▸ **What this task involves**: Begin at the first line below and copy each line exactly, ending with the line where "(the universal case" appears.

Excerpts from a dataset
import Mathlib.RingTheory.Derivation.Basic
import Mathlib.Algebra.MvPolynomial.Derivation
import Mathlib.RingTheory.MvPolynomial.Homogeneous
import Mathlib.RingTheory.MvPolynomial.Basic
import Mathlib.Algebra.CharP.Lemmas
import Mathlib.Algebra.Polynomial.Roots
import Mathlib.FieldTheory.Finite.Basic
import Mathlib.Data.Nat.Choose.Sum
import Mathlib.Data.Nat.Choose.Dvd
import HarnessLib

/-!
# `p`-th powers of derivations in characteristic `p`, I: Leibniz for iterates, `D^p` is a
# derivation, and the rank-one `p`-curvature formula `(D + m)^p = D^p + m^p + D^{p-1}(m)`
# (proofs only)

Topic `Literature/RingTheory/FormalGroups` (it serves the `p`-curvature computation for the
invariant derivations of formal groups of elliptic curves in
`Literature/NumberTheory/EllipticCurves`, on Bost's route to the isogeny theorem: J.-B. Bost,
Publ. Math. IHÉS 93 (2001), §2.1.1–2.1.2 and §3.4.2, Prop. 3.9). For a derivation `D` of a
commutative ring `R` of prime characteristic `p` and `m ∈ R`:

* `iterate_map_mul` — Leibniz's formula `Dⁿ(xy) = Σ C(n,k) Dᵏx · Dⁿ⁻ᵏy`, and
  `iterate_prime_map_mul` — **`D^p` is again a derivation** (N. Jacobson, *Lie algebras*
  (1962), V.7, p. 186: "if `D` is a derivation of an algebra of characteristic `p` then `D^p`
  is a derivation"; N. M. Katz, *Nilpotent connections and the monodromy theorem*, Publ. Math.
  IHÉS 39 (1970), (5.0.5));
* `iterate_add_mul_eq_sum` — `(D + m)ⁿ(r) = Σ C(n,k) W_{n-k} Dᵏ(r)` where `W₀ = 1`,
  `W_{n+1} = D(W_n) + m·W_n` (the `W_n = e^{-f} Dⁿ(e^f)`, `D f = m`, are the complete Bell
  polynomials in `m, Dm, D²m, …`);
* `bell_prime_eq` — **the Bell congruence `W_p = m^p + D^{p-1}(m)` in characteristic `p`**
  (the universal case `Y_p(x₁, …, x_p) ≡ x₁^p + x_p (mod p)` of the complete Bell polynomials;
  proved here through the universal ring `𝔽_p[x₀, x₁, …]`, the extension by an "exponential"
  `e` with `∂e = x₀ e`, where `∂^p` being a derivation gives `Y_p(a·x) = a·Y_p(x)` for `a ∈ 𝔽_p`,
  and a grading argument);
* `iterate_prime_add_mul` — **the rank-one `p`-curvature formula**
  `(D + m)^p(r) = D^p(r) + (m^p + D^{p-1}(m))·r` (Katz 1970, (5.2)/(7.1.2) for a connection
  `∇ = d + m` on the trivial line bundle: `ψ_p = F^*(…)`, "`(∂ + m)^p = ∂^p + m^p + ∂^{p-1}(m)`";
  Jacobson, loc. cit., V.7 (63)).

Its sequel `HochschildFormulaProofs.lean` deduces Hochschild's formula
`(gD)^p = g^p D^p + (gD)^{p-1}(g)·D`.

## Sources

* N. Jacobson, *Lie Algebras*, Interscience (1962), Ch. V §7, pp. 186–187 (restricted Lie
  algebra of derivations; Hochschild's formula (63)). [Jacobson1962LieAlgebras]
* N. M. Katz, *Nilpotent connections and the monodromy theorem: applications of a result of
  Turrittin*, Publ. Math. IHÉS 39 (1970), 175–232: (5.0.5), §5.2, (5.3.0) (Hochschild's
  identity), §7.1. [Katz1970Nilpotent]
* G. Hochschild, *Simple algebras with purely inseparable splitting fields of exponent 1*,
  Trans. AMS 79 (1955), 477–489, Lemma 1. [Hochschild1955]
* J.-B. Bost, Publ. Math. IHÉS 93 (2001), §2.1, §3.4.2. [Bost2001AlgebraicLeaves]

## Design notes

Theorems only (no definitions, no named facts). Derivations are Mathlib `Derivation S R R`
(any commutative ring `R`, any scalars `S`), iterates are `(⇑D)^[n]`; the sequences `W_n` (and the universal `Y_n`)
are quantified over ("any sequence satisfying the recursion") rather than defined.
-/

noncomputable section

open Finset MvPolynomial

namespace Literature.RingTheory.FormalGroups

namespace DerivationPthPower

/-! ### Leibniz for iterates; `D^p` is a derivation -/

section Leibniz

variable {R : Type*} [CommRing R] {S : Type*} [CommSemiring S] [Algebra S R]
  (D : Derivation S R R)

/-- A derivation commutes with natural-number multiples. [folklore] -/
theorem map_natCast_mul (n : ℕ) (x : R) : D ((n : R) * x) = (n : R) * D x := by
  rw [← nsmul_eq_mul, map_nsmul, nsmul_eq_mul]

▸ **Result**:
import Mathlib.RingTheory.Derivation.Basic
import Mathlib.Algebra.MvPolynomial.Derivation
import Mathlib.RingTheory.MvPolynomial.Homogeneous
import Mathlib.RingTheory.MvPolynomial.Basic
import Mathlib.Algebra.CharP.Lemmas
import Mathlib.Algebra.Polynomial.Roots
import Mathlib.FieldTheory.Finite.Basic
import Mathlib.Data.Nat.Choose.Sum
import Mathlib.Data.Nat.Choose.Dvd
import HarnessLib

/-!
# `p`-th powers of derivations in characteristic `p`, I: Leibniz for iterates, `D^p` is a
# derivation, and the rank-one `p`-curvature formula `(D + m)^p = D^p + m^p + D^{p-1}(m)`
# (proofs only)

Topic `Literature/RingTheory/FormalGroups` (it serves the `p`-curvature computation for the
invariant derivations of formal groups of elliptic curves in
`Literature/NumberTheory/EllipticCurves`, on Bost's route to the isogeny theorem: J.-B. Bost,
Publ. Math. IHÉS 93 (2001), §2.1.1–2.1.2 and §3.4.2, Prop. 3.9). For a derivation `D` of a
commutative ring `R` of prime characteristic `p` and `m ∈ R`:

* `iterate_map_mul` — Leibniz's formula `Dⁿ(xy) = Σ C(n,k) Dᵏx · Dⁿ⁻ᵏy`, and
  `iterate_prime_map_mul` — **`D^p` is again a derivation** (N. Jacobson, *Lie algebras*
  (1962), V.7, p. 186: "if `D` is a derivation of an algebra of characteristic `p` then `D^p`
  is a derivation"; N. M. Katz, *Nilpotent connections and the monodromy theorem*, Publ. Math.
  IHÉS 39 (1970), (5.0.5));
* `iterate_add_mul_eq_sum` — `(D + m)ⁿ(r) = Σ C(n,k) W_{n-k} Dᵏ(r)` where `W₀ = 1`,
  `W_{n+1} = D(W_n) + m·W_n` (the `W_n = e^{-f} Dⁿ(e^f)`, `D f = m`, are the complete Bell
  polynomials in `m, Dm, D²m, …`);
* `bell_prime_eq` — **the Bell congruence `W_p = m^p + D^{p-1}(m)` in characteristic `p`**
  (the universal case `Y_p(x₁, …, x_p) ≡ x₁^p + x_p (mod p)` of the complete Bell polynomials;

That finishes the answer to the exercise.